[Items from a data source]
----

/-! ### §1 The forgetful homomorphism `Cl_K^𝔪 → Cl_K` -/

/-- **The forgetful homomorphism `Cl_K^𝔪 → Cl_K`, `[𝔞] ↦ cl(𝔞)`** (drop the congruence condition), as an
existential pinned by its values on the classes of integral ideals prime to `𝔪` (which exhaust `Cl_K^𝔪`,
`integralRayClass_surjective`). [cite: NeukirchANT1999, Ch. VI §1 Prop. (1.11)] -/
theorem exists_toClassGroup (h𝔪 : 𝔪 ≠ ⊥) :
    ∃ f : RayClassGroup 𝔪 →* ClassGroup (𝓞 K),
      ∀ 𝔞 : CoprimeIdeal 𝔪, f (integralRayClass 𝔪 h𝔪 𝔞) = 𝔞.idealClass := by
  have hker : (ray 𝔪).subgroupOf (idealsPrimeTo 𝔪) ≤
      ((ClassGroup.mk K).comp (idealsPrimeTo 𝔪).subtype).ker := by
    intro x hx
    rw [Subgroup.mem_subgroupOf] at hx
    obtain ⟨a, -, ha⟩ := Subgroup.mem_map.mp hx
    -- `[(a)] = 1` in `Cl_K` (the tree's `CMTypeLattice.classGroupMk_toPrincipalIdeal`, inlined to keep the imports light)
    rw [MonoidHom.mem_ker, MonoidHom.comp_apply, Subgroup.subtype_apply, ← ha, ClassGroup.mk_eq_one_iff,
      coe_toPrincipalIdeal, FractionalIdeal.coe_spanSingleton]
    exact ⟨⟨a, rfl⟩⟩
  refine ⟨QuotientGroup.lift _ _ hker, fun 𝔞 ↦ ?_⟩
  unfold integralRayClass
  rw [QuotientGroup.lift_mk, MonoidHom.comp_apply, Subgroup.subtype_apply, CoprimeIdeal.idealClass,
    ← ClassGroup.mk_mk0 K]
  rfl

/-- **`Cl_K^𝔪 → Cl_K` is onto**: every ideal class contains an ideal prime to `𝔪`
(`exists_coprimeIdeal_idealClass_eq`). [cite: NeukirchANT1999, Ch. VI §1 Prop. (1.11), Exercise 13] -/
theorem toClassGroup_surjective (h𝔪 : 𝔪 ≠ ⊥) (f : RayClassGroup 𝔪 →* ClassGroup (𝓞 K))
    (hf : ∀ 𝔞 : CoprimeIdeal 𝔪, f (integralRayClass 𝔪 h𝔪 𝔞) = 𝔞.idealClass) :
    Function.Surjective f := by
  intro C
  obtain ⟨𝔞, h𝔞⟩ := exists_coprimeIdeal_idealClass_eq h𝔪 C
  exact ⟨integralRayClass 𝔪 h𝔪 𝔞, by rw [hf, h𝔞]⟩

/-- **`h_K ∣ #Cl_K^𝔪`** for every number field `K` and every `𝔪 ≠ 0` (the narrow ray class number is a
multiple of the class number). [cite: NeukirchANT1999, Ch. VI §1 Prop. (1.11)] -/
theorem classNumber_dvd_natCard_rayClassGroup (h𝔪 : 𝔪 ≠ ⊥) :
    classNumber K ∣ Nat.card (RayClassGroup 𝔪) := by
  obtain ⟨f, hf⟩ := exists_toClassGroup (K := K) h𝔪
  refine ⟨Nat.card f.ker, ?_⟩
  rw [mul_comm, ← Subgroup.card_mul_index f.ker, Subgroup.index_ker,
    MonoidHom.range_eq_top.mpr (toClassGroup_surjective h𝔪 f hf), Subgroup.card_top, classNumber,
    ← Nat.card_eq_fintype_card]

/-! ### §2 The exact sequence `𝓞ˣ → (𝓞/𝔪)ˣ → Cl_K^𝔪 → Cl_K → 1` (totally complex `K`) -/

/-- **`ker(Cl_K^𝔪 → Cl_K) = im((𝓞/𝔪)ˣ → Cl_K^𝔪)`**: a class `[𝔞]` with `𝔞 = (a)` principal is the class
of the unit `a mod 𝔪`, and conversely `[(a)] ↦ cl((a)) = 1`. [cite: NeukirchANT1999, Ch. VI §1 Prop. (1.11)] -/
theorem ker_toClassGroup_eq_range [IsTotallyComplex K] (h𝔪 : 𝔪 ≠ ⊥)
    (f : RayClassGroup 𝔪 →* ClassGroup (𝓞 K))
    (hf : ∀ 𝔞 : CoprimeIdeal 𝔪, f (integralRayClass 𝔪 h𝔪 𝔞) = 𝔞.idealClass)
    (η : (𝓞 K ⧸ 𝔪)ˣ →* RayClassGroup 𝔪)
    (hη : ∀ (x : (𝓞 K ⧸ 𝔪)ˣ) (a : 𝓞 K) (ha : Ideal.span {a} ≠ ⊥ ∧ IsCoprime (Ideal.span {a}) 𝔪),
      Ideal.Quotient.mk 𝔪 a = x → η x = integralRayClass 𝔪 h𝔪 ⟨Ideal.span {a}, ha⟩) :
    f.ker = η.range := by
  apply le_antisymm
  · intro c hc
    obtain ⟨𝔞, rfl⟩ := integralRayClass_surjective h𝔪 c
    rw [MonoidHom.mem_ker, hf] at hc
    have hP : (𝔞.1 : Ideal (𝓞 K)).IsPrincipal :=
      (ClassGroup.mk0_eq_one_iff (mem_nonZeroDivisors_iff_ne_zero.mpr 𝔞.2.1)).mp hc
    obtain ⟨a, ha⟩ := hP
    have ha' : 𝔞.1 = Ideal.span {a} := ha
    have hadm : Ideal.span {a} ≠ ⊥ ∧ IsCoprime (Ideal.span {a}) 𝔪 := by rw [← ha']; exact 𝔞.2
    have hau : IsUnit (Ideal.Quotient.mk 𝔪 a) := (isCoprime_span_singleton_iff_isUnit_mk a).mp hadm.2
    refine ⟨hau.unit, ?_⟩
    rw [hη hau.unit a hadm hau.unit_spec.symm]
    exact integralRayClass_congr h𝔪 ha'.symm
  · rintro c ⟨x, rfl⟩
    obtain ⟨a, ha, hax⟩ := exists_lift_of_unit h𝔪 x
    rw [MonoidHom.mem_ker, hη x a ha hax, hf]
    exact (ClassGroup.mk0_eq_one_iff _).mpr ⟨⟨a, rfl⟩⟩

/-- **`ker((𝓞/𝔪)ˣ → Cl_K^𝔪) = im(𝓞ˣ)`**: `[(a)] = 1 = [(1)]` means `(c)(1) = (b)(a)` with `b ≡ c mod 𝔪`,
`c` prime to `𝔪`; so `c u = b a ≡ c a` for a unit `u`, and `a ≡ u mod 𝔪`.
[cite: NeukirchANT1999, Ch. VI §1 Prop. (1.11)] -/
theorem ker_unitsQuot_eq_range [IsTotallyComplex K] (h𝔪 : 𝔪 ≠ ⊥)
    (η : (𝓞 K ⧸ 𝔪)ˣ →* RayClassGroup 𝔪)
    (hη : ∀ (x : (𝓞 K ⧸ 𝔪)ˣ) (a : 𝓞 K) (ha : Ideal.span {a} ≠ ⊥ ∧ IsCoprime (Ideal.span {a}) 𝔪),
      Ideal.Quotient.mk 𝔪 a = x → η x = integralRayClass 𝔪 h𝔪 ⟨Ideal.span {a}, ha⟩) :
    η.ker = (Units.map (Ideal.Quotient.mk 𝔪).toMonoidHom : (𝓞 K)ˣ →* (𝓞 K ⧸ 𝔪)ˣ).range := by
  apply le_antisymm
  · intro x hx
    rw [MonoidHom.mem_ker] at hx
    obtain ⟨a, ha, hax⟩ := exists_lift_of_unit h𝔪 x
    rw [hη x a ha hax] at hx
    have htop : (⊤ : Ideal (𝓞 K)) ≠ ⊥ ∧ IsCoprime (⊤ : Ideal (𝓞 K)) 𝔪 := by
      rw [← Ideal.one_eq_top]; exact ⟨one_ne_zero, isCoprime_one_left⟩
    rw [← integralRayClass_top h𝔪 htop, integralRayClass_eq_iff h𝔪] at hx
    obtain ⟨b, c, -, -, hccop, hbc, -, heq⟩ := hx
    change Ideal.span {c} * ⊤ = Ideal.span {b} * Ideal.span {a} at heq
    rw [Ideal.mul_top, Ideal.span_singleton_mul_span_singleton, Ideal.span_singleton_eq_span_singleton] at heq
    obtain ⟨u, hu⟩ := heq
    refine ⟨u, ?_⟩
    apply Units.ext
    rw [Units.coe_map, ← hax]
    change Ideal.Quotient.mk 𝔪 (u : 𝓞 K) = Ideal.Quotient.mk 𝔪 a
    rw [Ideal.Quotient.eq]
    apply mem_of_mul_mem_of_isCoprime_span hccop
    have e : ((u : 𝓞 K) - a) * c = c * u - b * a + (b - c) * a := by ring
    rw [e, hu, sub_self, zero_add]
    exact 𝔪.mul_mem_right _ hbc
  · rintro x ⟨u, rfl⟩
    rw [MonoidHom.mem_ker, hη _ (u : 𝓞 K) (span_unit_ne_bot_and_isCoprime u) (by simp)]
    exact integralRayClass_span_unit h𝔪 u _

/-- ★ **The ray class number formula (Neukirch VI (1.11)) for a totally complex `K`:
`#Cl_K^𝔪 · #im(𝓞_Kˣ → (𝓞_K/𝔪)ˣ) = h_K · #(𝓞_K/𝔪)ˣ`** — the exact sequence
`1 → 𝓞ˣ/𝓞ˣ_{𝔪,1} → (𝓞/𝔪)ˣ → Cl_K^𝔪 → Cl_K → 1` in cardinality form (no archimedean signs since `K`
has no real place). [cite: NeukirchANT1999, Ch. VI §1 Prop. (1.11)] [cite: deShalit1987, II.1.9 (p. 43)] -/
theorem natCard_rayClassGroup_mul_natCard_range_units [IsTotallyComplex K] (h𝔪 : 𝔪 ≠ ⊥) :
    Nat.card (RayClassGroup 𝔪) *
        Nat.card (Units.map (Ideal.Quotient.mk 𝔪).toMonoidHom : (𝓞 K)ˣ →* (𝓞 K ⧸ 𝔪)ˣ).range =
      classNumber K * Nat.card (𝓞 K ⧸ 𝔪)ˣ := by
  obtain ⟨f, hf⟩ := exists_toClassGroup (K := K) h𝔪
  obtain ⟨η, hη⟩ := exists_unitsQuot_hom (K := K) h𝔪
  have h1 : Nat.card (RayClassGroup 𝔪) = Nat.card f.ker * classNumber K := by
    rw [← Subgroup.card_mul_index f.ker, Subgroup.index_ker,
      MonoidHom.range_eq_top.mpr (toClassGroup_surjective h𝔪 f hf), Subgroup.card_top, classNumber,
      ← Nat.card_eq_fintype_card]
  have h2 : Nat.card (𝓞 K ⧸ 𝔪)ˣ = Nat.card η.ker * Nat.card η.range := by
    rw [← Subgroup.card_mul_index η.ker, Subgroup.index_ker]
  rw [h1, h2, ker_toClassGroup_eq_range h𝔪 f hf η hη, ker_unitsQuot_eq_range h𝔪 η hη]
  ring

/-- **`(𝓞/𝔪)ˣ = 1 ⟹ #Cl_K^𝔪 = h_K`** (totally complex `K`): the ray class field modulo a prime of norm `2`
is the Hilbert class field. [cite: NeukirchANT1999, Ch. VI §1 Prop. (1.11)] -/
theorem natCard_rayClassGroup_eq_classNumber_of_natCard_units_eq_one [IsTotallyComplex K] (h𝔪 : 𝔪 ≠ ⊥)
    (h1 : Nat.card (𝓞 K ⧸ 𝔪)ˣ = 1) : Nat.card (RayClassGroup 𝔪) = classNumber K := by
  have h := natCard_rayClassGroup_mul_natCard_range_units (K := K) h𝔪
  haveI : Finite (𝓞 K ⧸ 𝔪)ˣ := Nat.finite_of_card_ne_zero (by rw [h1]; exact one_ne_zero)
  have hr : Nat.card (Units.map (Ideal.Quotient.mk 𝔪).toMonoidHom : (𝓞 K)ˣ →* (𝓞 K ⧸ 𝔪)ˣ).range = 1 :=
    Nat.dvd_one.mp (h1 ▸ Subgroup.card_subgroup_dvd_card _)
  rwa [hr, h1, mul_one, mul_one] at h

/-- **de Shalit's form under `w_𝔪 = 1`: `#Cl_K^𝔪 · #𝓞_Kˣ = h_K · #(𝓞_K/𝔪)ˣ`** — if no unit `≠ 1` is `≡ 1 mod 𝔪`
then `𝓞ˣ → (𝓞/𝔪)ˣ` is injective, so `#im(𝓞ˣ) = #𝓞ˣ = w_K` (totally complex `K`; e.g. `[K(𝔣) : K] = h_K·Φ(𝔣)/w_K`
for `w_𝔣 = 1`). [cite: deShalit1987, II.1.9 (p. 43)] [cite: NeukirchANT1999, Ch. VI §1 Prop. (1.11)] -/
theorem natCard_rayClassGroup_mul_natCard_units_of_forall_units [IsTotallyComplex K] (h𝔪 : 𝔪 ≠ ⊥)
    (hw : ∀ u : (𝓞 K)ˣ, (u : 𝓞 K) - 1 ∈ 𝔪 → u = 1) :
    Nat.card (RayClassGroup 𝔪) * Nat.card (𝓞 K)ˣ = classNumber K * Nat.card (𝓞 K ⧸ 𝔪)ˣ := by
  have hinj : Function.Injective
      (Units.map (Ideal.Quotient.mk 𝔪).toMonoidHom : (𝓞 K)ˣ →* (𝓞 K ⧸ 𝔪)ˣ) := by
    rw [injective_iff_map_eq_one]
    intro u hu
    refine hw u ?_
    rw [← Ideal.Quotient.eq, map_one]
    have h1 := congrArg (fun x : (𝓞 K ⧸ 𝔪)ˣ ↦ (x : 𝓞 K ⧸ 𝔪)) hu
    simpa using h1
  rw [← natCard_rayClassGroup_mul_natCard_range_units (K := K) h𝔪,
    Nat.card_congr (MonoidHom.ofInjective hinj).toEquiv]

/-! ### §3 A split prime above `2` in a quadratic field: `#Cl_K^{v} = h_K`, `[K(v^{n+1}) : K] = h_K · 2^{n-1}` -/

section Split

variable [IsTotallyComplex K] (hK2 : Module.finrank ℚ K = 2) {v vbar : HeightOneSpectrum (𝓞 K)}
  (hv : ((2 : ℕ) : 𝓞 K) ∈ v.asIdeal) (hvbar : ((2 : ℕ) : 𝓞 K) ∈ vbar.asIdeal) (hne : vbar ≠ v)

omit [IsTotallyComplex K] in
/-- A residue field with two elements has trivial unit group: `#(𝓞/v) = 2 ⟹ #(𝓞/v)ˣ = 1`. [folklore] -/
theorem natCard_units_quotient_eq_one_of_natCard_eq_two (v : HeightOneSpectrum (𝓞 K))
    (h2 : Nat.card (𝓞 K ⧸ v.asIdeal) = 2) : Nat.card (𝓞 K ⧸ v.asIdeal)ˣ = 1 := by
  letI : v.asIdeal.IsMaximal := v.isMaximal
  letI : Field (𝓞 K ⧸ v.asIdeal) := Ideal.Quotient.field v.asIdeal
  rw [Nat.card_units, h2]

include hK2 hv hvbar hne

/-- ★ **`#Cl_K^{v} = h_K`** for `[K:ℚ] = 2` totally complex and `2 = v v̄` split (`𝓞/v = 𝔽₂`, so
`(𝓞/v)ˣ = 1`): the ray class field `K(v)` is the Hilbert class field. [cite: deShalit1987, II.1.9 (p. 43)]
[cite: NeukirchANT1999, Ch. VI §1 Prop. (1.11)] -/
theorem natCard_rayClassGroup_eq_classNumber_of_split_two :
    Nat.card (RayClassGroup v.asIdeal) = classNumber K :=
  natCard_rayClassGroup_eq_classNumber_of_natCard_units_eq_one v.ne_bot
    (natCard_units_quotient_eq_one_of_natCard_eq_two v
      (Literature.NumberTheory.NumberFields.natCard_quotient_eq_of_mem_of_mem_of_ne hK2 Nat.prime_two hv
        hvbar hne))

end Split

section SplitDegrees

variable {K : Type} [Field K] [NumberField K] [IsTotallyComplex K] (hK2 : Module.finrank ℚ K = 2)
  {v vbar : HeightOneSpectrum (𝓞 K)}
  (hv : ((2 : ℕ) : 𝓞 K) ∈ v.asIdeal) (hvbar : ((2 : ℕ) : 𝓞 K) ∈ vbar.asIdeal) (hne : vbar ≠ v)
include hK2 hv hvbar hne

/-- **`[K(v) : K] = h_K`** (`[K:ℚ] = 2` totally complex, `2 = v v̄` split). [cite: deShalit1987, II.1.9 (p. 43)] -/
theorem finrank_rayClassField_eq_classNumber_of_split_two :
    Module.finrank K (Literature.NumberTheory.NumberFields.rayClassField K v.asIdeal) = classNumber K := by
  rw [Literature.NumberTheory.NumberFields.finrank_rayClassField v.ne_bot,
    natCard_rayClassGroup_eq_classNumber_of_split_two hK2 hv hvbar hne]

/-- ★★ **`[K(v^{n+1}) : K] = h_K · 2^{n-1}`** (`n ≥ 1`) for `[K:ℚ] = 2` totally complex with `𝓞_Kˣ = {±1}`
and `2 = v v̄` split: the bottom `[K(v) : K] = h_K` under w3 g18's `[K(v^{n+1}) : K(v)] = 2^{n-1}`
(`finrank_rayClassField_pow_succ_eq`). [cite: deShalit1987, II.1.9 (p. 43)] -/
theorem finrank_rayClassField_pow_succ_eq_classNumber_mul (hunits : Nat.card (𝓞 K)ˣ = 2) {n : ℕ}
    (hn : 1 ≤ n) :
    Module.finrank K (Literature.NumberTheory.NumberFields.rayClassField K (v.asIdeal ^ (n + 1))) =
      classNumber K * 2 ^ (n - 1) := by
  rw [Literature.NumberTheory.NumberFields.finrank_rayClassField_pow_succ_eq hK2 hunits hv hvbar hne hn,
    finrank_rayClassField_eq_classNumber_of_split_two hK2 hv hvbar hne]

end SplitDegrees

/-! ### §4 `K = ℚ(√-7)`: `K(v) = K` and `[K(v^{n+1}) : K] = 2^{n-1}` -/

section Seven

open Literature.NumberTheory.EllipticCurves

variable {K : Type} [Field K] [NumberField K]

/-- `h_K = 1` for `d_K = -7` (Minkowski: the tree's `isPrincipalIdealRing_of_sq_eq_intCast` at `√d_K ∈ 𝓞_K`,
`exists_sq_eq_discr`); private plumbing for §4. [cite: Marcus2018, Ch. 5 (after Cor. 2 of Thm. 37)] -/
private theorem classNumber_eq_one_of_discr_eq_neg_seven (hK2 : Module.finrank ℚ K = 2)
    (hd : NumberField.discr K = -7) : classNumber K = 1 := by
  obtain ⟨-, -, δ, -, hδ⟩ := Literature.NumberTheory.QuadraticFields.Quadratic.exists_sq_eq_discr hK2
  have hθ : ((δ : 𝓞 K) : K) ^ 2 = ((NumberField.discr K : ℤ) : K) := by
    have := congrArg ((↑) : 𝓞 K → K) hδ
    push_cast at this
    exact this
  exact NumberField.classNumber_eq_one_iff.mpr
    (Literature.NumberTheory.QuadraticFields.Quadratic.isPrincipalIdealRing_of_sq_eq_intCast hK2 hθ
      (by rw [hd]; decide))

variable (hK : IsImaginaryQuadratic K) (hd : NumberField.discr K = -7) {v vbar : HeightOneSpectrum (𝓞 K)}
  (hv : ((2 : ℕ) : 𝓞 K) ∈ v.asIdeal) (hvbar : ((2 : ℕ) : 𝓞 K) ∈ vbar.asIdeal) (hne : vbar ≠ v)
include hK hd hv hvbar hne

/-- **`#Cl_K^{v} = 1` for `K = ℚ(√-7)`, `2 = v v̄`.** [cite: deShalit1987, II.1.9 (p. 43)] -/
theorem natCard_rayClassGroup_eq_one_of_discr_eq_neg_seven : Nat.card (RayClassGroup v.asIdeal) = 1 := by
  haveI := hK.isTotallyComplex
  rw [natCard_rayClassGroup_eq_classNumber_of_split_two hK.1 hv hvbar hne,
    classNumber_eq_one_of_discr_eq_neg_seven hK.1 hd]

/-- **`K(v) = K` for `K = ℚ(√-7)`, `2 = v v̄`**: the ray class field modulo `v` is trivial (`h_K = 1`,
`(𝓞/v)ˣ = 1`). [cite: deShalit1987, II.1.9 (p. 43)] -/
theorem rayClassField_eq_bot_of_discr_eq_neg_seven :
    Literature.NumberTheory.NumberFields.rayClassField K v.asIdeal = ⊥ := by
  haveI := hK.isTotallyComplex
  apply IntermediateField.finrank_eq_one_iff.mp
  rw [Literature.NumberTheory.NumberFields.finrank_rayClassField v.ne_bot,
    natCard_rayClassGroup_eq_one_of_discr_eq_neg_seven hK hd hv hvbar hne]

----

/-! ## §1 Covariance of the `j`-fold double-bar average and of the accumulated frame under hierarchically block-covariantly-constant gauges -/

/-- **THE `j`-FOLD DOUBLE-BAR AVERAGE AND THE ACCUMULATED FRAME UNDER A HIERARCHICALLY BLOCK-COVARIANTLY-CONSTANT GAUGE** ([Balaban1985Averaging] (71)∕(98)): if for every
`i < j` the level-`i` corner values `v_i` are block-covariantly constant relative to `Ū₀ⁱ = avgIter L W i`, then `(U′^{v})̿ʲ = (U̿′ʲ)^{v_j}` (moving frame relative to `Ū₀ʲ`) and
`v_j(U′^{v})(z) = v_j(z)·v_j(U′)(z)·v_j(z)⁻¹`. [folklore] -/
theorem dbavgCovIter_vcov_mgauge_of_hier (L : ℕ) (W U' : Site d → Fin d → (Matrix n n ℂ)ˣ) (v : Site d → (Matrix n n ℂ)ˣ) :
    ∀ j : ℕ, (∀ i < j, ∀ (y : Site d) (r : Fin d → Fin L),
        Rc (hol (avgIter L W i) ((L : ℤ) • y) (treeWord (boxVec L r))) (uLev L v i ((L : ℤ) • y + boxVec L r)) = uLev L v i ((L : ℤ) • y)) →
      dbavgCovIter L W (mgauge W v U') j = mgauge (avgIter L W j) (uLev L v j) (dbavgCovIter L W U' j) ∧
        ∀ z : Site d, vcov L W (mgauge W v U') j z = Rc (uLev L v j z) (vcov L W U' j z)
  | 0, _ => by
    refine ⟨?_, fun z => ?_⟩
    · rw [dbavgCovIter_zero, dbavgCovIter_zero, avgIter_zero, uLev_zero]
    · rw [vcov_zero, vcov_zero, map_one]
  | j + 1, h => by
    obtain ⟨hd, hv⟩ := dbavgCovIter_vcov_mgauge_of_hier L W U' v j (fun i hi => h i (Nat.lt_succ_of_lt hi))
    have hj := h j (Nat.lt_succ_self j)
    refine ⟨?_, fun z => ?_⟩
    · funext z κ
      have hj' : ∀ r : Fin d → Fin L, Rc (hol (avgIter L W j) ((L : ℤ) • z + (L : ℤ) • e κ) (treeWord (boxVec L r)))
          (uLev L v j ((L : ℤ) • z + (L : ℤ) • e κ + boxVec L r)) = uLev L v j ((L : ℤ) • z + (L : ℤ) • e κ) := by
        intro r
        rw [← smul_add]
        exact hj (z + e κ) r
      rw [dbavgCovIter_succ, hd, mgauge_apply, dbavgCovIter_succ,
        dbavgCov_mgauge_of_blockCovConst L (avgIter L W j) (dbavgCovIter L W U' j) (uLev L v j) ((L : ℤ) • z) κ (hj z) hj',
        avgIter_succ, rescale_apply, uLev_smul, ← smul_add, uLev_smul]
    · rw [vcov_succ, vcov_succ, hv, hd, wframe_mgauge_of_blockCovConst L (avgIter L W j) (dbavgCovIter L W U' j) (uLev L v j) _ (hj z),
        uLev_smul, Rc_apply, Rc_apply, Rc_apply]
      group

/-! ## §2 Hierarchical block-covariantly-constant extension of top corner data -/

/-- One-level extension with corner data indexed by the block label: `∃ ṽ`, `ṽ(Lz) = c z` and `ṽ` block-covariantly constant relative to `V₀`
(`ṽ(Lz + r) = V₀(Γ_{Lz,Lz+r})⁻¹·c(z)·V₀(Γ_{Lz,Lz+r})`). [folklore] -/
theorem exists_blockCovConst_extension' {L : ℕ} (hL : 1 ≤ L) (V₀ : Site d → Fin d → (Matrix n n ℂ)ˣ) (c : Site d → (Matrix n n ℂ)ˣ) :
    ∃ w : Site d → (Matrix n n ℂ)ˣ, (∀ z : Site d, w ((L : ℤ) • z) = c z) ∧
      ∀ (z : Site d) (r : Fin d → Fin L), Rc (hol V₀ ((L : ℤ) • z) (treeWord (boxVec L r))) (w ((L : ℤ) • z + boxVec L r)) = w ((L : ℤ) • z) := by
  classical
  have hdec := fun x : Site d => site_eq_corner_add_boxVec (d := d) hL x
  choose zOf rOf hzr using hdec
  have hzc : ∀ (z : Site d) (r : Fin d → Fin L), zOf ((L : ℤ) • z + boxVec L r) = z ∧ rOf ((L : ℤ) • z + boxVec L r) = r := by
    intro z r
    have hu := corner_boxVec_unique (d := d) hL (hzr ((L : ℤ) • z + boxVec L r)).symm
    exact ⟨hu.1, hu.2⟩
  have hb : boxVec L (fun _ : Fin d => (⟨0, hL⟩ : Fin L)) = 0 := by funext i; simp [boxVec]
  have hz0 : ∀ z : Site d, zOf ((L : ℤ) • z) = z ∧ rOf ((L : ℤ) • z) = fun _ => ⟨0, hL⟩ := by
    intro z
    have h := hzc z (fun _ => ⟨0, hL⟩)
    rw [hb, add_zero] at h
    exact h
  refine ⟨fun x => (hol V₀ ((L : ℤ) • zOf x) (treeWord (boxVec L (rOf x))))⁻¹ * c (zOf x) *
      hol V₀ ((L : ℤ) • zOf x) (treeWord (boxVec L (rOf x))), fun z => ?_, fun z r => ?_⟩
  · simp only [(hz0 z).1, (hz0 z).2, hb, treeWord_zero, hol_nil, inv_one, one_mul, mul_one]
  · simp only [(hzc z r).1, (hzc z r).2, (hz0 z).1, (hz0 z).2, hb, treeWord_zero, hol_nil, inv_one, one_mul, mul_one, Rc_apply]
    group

----

▸ **About this task**: Would you retype exactly the lines above, from the line with "(uLev L v j ((L" to the line with "dbavgCov_mgauge_of_blockCovConst L (avgIter", with both end lines kept and nothing more?

▸ **Task result**:
          (uLev L v j ((L : ℤ) • z + (L : ℤ) • e κ + boxVec L r)) = uLev L v j ((L : ℤ) • z + (L : ℤ) • e κ) := by
        intro r
        rw [← smul_add]
        exact hj (z + e κ) r
      rw [dbavgCovIter_succ, hd, mgauge_apply, dbavgCovIter_succ,
        dbavgCov_mgauge_of_blockCovConst L (avgIter L W j) (dbavgCovIter L W U' j) (uLev L v j) ((L : ℤ) • z) κ (hj z) hj',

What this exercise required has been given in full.